Input material →

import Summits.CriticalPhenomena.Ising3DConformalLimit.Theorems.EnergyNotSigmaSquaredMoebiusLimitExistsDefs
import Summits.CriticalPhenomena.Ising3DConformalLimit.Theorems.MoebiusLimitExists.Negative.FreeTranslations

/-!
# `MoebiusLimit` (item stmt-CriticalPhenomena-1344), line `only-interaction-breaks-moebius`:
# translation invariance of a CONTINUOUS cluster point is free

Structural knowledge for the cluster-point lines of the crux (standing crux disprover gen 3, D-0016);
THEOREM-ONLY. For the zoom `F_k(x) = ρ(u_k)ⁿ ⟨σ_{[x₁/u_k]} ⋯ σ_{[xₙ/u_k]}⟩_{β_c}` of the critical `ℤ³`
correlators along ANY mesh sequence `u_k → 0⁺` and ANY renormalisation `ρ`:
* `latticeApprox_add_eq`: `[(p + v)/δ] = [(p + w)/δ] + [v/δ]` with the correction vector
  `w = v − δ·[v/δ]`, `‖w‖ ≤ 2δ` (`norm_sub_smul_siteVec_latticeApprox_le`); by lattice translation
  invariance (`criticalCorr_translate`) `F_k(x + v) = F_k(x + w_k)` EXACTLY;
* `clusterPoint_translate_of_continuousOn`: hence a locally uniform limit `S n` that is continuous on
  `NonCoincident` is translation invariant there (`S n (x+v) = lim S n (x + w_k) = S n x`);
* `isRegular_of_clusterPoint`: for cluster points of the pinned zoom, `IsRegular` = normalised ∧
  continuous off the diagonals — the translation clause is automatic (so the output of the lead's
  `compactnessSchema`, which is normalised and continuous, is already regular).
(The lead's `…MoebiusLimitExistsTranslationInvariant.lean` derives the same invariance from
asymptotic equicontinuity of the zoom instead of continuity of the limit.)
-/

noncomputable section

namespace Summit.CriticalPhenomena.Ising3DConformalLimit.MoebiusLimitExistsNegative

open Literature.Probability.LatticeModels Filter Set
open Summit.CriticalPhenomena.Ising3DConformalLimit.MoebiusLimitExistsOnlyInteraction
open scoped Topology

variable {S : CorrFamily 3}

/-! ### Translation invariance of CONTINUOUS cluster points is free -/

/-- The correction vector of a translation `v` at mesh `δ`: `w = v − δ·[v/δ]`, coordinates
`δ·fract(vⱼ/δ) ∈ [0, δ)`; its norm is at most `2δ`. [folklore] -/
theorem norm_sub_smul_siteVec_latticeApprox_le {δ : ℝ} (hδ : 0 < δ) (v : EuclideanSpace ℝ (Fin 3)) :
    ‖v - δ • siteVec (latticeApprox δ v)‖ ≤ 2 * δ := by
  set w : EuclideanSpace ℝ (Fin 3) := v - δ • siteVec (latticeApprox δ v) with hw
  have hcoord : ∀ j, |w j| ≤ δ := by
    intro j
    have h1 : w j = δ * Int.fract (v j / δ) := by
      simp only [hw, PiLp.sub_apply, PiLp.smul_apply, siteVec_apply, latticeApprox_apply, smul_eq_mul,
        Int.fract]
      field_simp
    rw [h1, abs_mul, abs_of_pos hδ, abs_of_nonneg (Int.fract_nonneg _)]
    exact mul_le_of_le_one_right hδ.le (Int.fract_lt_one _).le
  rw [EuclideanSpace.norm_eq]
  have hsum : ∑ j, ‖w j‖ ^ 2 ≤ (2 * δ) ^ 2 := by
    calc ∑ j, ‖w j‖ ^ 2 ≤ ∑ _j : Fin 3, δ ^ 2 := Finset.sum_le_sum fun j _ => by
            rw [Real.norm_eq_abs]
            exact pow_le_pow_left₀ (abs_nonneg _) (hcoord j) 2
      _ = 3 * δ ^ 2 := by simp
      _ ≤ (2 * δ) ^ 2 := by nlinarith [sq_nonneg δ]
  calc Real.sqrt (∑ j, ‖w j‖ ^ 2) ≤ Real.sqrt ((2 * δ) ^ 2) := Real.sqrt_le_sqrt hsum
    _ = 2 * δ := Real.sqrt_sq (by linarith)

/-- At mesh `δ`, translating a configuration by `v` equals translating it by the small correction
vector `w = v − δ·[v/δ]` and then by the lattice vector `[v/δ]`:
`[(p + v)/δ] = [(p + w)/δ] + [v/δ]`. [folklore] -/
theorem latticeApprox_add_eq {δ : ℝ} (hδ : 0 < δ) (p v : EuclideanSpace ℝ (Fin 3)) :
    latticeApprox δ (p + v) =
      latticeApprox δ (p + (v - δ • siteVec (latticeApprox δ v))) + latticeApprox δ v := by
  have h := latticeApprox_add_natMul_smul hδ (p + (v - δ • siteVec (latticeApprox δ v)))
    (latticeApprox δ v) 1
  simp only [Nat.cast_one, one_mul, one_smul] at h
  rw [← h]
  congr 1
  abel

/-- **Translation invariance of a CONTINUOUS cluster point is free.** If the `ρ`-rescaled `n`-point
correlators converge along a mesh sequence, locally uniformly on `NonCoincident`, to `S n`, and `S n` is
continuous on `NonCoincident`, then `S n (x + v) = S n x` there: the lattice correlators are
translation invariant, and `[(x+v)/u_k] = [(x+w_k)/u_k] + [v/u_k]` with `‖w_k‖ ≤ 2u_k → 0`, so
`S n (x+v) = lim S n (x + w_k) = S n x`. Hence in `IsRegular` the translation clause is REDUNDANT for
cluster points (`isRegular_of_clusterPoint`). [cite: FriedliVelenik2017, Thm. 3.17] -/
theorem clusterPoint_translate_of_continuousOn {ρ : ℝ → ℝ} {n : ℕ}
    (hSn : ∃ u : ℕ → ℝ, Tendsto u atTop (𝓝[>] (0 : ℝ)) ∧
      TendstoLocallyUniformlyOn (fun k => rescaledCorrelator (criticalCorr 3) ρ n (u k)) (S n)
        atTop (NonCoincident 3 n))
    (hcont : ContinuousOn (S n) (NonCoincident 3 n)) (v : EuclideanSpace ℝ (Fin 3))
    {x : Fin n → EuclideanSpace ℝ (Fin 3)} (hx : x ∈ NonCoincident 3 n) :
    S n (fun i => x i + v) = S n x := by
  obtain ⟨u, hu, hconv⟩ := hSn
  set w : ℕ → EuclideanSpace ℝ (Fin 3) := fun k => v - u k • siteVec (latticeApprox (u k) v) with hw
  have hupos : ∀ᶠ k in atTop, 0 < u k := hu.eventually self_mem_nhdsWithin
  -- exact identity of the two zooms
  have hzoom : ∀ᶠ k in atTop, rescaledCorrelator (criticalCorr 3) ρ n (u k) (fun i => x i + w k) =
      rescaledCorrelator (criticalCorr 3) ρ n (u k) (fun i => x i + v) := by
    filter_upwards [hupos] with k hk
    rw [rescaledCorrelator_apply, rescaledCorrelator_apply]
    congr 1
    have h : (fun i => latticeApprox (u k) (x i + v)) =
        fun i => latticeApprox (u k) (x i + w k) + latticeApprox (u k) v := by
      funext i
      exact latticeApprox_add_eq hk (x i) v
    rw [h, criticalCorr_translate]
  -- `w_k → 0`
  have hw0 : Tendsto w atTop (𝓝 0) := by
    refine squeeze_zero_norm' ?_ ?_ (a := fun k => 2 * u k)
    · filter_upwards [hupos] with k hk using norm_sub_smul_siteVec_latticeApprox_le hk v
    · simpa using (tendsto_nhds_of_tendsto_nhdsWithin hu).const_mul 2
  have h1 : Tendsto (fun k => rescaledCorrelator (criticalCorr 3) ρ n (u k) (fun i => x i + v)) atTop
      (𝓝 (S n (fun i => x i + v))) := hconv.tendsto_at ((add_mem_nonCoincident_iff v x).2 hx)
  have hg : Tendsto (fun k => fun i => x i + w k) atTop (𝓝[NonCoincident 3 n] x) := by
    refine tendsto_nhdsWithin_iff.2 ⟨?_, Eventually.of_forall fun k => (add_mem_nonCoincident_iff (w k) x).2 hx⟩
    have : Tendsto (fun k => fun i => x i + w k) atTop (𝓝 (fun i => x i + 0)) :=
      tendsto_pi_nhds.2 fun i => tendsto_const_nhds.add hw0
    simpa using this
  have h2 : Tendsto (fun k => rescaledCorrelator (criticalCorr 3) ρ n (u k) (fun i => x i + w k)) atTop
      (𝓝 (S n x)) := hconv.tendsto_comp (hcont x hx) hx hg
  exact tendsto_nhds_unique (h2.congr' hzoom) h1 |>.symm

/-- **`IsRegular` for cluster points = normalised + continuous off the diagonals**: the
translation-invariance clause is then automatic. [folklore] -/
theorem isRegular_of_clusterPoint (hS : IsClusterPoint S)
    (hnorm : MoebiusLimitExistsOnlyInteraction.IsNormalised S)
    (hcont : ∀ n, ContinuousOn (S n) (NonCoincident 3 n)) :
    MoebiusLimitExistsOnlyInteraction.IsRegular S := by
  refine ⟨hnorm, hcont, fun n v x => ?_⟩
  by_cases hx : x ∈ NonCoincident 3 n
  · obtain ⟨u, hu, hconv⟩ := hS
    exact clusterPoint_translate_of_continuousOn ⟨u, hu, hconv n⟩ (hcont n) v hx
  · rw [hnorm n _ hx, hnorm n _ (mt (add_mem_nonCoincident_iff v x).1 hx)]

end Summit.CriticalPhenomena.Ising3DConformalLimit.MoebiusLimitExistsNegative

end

Action item → Needed here are the exact lines from the start of the material through the line that contains "v)‖ ≤ 2 * δ := by", and no others.

Result for this exercise →
import Summits.CriticalPhenomena.Ising3DConformalLimit.Theorems.EnergyNotSigmaSquaredMoebiusLimitExistsDefs
import Summits.CriticalPhenomena.Ising3DConformalLimit.Theorems.MoebiusLimitExists.Negative.FreeTranslations

/-!
# `MoebiusLimit` (item stmt-CriticalPhenomena-1344), line `only-interaction-breaks-moebius`:
# translation invariance of a CONTINUOUS cluster point is free

Structural knowledge for the cluster-point lines of the crux (standing crux disprover gen 3, D-0016);
THEOREM-ONLY. For the zoom `F_k(x) = ρ(u_k)ⁿ ⟨σ_{[x₁/u_k]} ⋯ σ_{[xₙ/u_k]}⟩_{β_c}` of the critical `ℤ³`
correlators along ANY mesh sequence `u_k → 0⁺` and ANY renormalisation `ρ`:
* `latticeApprox_add_eq`: `[(p + v)/δ] = [(p + w)/δ] + [v/δ]` with the correction vector
  `w = v − δ·[v/δ]`, `‖w‖ ≤ 2δ` (`norm_sub_smul_siteVec_latticeApprox_le`); by lattice translation
  invariance (`criticalCorr_translate`) `F_k(x + v) = F_k(x + w_k)` EXACTLY;
* `clusterPoint_translate_of_continuousOn`: hence a locally uniform limit `S n` that is continuous on
  `NonCoincident` is translation invariant there (`S n (x+v) = lim S n (x + w_k) = S n x`);
* `isRegular_of_clusterPoint`: for cluster points of the pinned zoom, `IsRegular` = normalised ∧
  continuous off the diagonals — the translation clause is automatic (so the output of the lead's
  `compactnessSchema`, which is normalised and continuous, is already regular).
(The lead's `…MoebiusLimitExistsTranslationInvariant.lean` derives the same invariance from
asymptotic equicontinuity of the zoom instead of continuity of the limit.)
-/

noncomputable section

namespace Summit.CriticalPhenomena.Ising3DConformalLimit.MoebiusLimitExistsNegative

open Literature.Probability.LatticeModels Filter Set
open Summit.CriticalPhenomena.Ising3DConformalLimit.MoebiusLimitExistsOnlyInteraction
open scoped Topology

variable {S : CorrFamily 3}

/-! ### Translation invariance of CONTINUOUS cluster points is free -/

/-- The correction vector of a translation `v` at mesh `δ`: `w = v − δ·[v/δ]`, coordinates
`δ·fract(vⱼ/δ) ∈ [0, δ)`; its norm is at most `2δ`. [folklore] -/
theorem norm_sub_smul_siteVec_latticeApprox_le {δ : ℝ} (hδ : 0 < δ) (v : EuclideanSpace ℝ (Fin 3)) :
    ‖v - δ • siteVec (latticeApprox δ v)‖ ≤ 2 * δ := by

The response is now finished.